For these records, count the lines containing the word "change" and respond with the number alone.

====== Dataset entries

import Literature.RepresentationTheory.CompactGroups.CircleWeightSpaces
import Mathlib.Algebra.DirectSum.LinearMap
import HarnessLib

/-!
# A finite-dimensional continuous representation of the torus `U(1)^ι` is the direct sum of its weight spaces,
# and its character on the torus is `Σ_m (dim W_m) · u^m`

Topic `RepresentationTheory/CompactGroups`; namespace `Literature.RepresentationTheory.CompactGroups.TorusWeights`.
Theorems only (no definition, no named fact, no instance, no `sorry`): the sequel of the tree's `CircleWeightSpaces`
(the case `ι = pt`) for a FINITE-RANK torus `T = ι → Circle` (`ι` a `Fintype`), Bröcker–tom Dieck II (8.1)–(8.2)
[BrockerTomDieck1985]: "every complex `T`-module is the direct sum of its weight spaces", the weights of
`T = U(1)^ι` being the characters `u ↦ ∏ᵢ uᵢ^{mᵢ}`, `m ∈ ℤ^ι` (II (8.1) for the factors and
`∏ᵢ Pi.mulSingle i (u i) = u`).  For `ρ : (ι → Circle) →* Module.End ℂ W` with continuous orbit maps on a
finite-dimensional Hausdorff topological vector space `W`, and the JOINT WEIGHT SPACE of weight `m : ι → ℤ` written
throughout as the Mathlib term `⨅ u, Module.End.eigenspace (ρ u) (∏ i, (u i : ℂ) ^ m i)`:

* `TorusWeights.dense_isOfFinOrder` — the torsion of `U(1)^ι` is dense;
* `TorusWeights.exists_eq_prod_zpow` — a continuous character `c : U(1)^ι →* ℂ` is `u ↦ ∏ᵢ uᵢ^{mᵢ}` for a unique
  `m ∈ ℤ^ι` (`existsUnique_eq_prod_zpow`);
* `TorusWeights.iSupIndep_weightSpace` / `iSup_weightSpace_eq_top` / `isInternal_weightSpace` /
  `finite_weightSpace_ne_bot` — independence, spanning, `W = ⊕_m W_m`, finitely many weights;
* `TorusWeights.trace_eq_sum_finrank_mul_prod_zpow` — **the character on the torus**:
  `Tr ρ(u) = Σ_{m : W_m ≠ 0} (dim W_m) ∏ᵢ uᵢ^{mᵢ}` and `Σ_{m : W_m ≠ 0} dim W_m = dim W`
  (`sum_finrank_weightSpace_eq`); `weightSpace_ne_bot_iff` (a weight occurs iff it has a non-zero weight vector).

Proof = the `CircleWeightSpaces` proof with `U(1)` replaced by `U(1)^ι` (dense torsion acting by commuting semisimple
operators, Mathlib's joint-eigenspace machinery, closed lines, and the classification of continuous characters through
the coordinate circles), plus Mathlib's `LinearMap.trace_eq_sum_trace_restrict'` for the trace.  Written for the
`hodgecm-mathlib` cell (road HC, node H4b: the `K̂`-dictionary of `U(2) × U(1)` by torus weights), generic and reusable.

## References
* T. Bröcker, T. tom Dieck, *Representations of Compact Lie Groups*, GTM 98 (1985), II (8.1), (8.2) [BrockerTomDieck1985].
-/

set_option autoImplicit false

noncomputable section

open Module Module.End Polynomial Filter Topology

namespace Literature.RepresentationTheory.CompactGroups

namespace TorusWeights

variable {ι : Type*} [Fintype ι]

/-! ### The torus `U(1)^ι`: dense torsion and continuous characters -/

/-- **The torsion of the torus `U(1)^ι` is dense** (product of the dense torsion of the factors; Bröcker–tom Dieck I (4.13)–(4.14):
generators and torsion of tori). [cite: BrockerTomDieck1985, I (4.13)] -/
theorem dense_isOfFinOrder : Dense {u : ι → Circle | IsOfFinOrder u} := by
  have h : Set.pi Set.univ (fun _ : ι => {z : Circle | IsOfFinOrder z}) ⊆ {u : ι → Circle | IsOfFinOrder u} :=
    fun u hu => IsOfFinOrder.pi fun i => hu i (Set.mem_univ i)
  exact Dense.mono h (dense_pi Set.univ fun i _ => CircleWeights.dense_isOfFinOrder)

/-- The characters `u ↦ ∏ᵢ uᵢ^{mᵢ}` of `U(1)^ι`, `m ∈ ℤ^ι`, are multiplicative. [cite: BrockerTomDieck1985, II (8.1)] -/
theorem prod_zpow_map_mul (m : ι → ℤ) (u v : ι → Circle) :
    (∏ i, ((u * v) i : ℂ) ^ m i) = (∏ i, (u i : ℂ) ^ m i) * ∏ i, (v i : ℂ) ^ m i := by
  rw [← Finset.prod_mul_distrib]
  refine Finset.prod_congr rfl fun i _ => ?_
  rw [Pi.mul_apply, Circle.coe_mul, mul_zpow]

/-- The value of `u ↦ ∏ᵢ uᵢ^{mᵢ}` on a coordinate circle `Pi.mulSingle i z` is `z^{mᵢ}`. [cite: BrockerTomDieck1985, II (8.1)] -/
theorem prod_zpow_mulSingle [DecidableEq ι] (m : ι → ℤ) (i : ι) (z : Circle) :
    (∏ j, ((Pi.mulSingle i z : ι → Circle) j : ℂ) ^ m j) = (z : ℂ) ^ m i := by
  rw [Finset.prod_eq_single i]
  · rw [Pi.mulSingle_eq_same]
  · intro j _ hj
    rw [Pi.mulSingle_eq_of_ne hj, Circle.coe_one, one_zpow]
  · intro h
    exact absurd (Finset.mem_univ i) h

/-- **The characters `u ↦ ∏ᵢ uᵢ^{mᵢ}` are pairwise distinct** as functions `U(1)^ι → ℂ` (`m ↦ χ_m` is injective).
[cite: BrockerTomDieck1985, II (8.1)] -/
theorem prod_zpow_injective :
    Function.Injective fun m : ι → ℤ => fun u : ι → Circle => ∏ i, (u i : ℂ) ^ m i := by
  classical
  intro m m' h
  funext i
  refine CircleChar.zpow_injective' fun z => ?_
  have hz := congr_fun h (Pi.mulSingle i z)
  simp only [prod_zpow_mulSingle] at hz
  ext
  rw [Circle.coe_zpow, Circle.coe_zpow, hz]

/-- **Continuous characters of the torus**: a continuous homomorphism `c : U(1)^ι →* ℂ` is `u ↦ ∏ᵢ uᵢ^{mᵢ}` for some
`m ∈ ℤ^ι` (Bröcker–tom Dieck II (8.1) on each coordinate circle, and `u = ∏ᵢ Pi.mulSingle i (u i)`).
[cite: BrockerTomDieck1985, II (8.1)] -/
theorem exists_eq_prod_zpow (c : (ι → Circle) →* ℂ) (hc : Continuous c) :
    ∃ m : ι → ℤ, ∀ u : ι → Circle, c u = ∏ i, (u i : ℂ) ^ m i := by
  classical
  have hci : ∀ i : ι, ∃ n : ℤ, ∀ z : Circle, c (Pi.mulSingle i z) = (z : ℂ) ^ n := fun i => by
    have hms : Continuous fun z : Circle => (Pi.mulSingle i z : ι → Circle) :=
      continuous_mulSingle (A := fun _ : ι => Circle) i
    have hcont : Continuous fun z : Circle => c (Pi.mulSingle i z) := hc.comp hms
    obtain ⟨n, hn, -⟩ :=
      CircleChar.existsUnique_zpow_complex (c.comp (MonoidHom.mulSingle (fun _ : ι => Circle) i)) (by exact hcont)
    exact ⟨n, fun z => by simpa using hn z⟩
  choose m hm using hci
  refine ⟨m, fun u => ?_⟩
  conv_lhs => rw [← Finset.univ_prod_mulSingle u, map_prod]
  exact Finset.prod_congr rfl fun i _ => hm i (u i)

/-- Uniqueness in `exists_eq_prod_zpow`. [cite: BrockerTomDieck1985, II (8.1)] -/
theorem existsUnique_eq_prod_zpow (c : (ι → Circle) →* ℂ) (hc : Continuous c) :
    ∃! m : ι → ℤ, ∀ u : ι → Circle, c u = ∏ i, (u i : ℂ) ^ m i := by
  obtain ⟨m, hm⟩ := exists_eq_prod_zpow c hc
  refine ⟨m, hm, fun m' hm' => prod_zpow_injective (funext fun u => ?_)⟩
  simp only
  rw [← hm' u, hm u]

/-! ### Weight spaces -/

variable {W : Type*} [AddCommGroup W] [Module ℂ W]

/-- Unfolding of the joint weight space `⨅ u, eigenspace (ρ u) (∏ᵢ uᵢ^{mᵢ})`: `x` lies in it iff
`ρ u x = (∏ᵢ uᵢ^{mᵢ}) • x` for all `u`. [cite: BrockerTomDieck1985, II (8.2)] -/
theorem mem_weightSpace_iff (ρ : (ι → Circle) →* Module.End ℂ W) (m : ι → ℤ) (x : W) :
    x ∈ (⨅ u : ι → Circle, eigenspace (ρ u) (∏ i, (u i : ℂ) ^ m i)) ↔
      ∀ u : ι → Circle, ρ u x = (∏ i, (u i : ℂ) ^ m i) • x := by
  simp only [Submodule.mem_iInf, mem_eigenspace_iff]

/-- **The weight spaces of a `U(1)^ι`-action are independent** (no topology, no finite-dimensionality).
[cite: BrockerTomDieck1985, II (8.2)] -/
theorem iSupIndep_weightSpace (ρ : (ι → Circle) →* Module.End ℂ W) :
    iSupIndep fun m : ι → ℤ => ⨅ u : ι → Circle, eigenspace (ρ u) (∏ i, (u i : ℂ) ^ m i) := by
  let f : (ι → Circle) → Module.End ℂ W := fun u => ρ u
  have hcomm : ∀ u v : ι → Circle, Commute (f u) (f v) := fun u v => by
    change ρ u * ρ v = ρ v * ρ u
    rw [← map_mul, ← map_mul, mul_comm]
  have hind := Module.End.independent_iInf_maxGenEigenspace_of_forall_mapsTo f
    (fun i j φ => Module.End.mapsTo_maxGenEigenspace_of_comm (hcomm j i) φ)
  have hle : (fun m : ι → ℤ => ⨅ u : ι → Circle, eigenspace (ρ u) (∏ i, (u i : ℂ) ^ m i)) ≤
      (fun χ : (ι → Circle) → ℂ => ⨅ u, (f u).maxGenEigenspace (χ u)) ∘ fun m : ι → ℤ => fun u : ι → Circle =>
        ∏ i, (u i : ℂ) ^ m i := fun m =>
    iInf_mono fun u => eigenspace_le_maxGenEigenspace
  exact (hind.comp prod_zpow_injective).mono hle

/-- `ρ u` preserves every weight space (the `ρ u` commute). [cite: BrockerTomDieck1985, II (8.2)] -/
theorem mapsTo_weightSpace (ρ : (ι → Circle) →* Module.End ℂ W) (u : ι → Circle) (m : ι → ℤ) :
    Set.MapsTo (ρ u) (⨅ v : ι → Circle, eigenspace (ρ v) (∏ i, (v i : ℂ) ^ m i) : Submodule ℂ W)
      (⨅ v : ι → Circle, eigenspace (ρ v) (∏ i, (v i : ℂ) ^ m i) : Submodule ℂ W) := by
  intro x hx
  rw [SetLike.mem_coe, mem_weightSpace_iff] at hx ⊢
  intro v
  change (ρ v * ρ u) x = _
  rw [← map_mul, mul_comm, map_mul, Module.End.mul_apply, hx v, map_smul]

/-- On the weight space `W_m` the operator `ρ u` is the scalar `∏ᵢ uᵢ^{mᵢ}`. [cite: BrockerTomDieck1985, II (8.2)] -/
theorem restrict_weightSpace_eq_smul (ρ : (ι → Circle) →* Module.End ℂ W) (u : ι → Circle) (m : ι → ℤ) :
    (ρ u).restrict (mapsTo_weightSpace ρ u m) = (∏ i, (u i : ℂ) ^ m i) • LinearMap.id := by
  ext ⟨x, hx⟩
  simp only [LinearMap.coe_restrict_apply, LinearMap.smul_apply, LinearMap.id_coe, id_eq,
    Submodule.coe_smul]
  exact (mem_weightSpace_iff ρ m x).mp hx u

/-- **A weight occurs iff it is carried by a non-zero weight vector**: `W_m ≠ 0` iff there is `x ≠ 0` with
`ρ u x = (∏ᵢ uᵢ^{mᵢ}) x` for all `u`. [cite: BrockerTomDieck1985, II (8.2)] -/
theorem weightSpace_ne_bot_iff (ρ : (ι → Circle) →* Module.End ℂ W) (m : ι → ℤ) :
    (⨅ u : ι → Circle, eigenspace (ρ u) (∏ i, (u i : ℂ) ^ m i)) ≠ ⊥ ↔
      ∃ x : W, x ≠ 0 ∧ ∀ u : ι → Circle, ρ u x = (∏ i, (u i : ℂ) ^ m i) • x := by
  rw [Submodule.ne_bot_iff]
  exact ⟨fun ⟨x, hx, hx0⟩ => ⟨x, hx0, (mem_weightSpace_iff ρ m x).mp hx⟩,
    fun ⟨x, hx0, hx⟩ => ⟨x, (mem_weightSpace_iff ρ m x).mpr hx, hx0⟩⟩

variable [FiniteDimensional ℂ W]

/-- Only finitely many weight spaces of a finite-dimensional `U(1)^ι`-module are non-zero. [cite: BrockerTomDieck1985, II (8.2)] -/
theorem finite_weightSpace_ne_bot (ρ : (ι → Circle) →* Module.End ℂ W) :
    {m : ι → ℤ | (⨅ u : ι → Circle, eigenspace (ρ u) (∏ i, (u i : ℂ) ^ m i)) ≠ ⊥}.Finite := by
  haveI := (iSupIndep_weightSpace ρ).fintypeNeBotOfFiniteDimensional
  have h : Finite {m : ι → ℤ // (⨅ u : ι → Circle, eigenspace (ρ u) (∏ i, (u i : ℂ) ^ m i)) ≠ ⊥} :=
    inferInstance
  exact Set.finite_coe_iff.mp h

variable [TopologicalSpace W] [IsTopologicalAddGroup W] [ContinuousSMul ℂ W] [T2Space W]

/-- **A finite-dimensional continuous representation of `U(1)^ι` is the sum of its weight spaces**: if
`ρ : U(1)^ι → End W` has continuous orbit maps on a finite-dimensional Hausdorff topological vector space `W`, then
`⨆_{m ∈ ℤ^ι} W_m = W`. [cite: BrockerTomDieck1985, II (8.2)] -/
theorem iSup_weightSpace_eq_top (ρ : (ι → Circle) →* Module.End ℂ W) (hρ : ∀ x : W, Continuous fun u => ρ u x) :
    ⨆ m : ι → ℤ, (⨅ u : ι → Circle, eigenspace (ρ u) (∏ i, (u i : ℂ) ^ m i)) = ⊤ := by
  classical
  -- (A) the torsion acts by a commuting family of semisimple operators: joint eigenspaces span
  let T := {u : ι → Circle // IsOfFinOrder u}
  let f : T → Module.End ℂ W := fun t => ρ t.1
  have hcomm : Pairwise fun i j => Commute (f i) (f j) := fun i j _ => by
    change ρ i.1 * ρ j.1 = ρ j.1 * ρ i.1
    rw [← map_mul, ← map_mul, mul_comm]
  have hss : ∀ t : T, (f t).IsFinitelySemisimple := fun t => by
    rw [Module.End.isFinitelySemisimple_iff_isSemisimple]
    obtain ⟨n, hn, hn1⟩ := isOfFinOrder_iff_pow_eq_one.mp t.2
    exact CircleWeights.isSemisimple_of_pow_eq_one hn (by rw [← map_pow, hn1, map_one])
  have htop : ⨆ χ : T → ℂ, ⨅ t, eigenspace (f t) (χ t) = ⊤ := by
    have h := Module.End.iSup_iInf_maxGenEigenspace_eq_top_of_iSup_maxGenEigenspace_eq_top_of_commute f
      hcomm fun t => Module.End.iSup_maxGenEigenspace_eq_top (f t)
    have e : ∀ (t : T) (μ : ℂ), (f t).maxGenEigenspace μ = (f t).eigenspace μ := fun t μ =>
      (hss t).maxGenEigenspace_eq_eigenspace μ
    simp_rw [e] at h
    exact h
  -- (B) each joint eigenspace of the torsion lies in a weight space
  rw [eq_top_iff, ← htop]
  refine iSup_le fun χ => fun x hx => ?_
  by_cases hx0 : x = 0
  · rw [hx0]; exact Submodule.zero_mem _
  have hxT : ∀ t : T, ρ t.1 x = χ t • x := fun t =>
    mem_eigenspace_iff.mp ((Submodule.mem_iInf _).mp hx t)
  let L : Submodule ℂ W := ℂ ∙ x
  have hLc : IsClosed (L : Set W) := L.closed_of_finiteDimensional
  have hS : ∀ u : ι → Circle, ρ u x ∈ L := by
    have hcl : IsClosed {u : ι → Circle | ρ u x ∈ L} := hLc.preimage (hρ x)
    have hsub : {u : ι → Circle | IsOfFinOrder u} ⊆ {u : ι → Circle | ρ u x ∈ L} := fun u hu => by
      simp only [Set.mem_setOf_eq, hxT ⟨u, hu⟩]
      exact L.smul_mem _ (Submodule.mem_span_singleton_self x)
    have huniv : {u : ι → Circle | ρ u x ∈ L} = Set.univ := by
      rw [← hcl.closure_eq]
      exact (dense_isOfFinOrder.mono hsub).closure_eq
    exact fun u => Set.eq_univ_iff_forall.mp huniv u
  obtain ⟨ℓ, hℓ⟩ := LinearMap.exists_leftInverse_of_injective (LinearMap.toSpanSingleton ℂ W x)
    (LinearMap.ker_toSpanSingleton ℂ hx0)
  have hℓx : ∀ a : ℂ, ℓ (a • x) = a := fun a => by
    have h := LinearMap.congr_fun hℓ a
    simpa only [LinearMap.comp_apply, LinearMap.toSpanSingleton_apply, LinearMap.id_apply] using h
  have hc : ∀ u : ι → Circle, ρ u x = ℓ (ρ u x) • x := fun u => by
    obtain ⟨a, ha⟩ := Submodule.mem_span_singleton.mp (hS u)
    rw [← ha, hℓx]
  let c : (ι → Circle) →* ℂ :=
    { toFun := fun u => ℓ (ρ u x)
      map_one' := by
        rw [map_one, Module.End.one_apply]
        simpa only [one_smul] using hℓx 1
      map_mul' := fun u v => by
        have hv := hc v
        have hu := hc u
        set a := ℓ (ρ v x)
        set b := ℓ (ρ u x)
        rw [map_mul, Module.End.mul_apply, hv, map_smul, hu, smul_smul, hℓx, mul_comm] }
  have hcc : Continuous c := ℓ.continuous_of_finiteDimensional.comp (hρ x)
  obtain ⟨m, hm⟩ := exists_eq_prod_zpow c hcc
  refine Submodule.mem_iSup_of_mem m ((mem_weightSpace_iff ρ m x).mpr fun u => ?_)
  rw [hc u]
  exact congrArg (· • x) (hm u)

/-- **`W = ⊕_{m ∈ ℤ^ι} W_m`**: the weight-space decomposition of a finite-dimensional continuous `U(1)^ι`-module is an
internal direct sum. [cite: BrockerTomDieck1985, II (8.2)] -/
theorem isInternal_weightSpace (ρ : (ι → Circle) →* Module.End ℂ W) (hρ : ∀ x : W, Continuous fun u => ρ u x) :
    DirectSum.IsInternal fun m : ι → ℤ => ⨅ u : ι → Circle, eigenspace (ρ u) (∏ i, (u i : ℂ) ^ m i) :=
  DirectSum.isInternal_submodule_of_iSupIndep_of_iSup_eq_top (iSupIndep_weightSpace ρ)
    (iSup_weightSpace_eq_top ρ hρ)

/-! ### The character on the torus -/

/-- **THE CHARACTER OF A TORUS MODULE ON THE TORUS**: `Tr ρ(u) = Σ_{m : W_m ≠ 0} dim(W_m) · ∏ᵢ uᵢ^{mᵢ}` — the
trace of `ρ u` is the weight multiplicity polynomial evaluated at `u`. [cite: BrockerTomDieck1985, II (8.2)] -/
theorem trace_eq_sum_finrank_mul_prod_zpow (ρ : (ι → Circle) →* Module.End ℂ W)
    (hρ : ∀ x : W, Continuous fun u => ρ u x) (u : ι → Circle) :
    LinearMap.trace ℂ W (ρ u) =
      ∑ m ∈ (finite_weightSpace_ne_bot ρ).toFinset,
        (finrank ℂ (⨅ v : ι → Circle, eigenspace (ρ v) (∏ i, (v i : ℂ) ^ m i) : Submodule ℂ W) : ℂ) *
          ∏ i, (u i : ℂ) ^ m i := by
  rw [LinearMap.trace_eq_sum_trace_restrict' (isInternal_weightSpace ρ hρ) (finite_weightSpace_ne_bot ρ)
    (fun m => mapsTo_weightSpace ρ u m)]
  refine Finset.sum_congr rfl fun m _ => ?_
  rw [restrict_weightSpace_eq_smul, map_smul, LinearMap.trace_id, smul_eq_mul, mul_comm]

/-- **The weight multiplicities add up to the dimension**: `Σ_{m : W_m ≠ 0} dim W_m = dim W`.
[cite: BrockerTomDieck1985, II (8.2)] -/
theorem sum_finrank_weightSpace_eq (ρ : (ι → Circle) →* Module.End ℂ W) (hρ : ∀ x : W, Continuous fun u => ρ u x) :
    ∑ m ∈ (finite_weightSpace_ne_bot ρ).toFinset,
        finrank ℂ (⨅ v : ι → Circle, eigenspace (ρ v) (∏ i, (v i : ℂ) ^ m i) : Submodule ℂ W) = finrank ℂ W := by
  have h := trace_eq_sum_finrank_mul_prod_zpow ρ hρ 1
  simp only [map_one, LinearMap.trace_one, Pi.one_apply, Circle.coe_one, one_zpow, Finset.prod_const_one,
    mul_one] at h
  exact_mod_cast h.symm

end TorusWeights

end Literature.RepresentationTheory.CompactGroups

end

============
====== Dataset entries

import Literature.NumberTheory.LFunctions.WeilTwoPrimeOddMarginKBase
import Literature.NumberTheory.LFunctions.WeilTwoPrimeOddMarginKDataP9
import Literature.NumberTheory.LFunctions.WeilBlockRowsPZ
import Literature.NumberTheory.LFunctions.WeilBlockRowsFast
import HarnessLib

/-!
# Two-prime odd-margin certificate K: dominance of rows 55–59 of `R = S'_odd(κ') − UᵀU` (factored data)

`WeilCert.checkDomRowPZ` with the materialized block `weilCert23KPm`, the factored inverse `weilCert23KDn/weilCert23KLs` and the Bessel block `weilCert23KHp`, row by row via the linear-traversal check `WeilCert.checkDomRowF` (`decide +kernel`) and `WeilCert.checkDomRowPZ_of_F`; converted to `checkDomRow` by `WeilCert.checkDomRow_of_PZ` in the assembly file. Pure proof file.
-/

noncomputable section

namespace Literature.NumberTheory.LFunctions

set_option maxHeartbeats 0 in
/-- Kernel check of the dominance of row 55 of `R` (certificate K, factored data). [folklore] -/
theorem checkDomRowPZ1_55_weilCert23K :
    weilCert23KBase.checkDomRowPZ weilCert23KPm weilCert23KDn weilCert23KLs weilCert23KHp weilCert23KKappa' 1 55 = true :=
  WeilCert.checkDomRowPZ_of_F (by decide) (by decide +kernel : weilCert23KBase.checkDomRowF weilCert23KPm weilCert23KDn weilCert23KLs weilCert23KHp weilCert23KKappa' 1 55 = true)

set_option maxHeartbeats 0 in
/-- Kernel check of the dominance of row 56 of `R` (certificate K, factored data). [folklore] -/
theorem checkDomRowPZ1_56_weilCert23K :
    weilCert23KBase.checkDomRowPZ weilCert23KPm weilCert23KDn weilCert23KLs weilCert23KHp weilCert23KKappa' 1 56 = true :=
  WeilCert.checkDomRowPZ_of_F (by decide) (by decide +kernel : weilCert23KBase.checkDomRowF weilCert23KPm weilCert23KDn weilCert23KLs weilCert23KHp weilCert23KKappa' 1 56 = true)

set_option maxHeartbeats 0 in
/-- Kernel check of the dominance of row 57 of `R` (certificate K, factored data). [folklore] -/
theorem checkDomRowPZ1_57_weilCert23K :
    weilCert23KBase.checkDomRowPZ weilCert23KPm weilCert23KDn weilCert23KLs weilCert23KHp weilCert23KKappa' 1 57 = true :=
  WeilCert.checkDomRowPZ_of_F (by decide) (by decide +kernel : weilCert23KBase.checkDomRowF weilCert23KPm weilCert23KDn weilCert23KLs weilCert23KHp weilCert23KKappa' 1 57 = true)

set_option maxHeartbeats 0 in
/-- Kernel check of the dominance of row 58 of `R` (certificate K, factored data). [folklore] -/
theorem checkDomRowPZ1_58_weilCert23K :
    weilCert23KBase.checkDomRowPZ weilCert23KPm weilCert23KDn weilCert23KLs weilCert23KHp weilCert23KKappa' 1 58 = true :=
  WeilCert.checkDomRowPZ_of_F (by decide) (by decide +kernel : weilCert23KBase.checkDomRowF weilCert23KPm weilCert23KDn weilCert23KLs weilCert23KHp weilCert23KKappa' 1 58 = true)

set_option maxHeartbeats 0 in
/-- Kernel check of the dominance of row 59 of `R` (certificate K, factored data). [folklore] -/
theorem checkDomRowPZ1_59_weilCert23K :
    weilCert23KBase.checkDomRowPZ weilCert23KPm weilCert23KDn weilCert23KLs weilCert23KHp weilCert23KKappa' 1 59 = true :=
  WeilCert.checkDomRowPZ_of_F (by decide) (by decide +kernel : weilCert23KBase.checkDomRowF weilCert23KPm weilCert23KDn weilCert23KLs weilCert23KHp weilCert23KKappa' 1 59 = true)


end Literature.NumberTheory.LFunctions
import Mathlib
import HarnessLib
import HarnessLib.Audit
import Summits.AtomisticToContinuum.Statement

============

■ Solution to the problem ■
3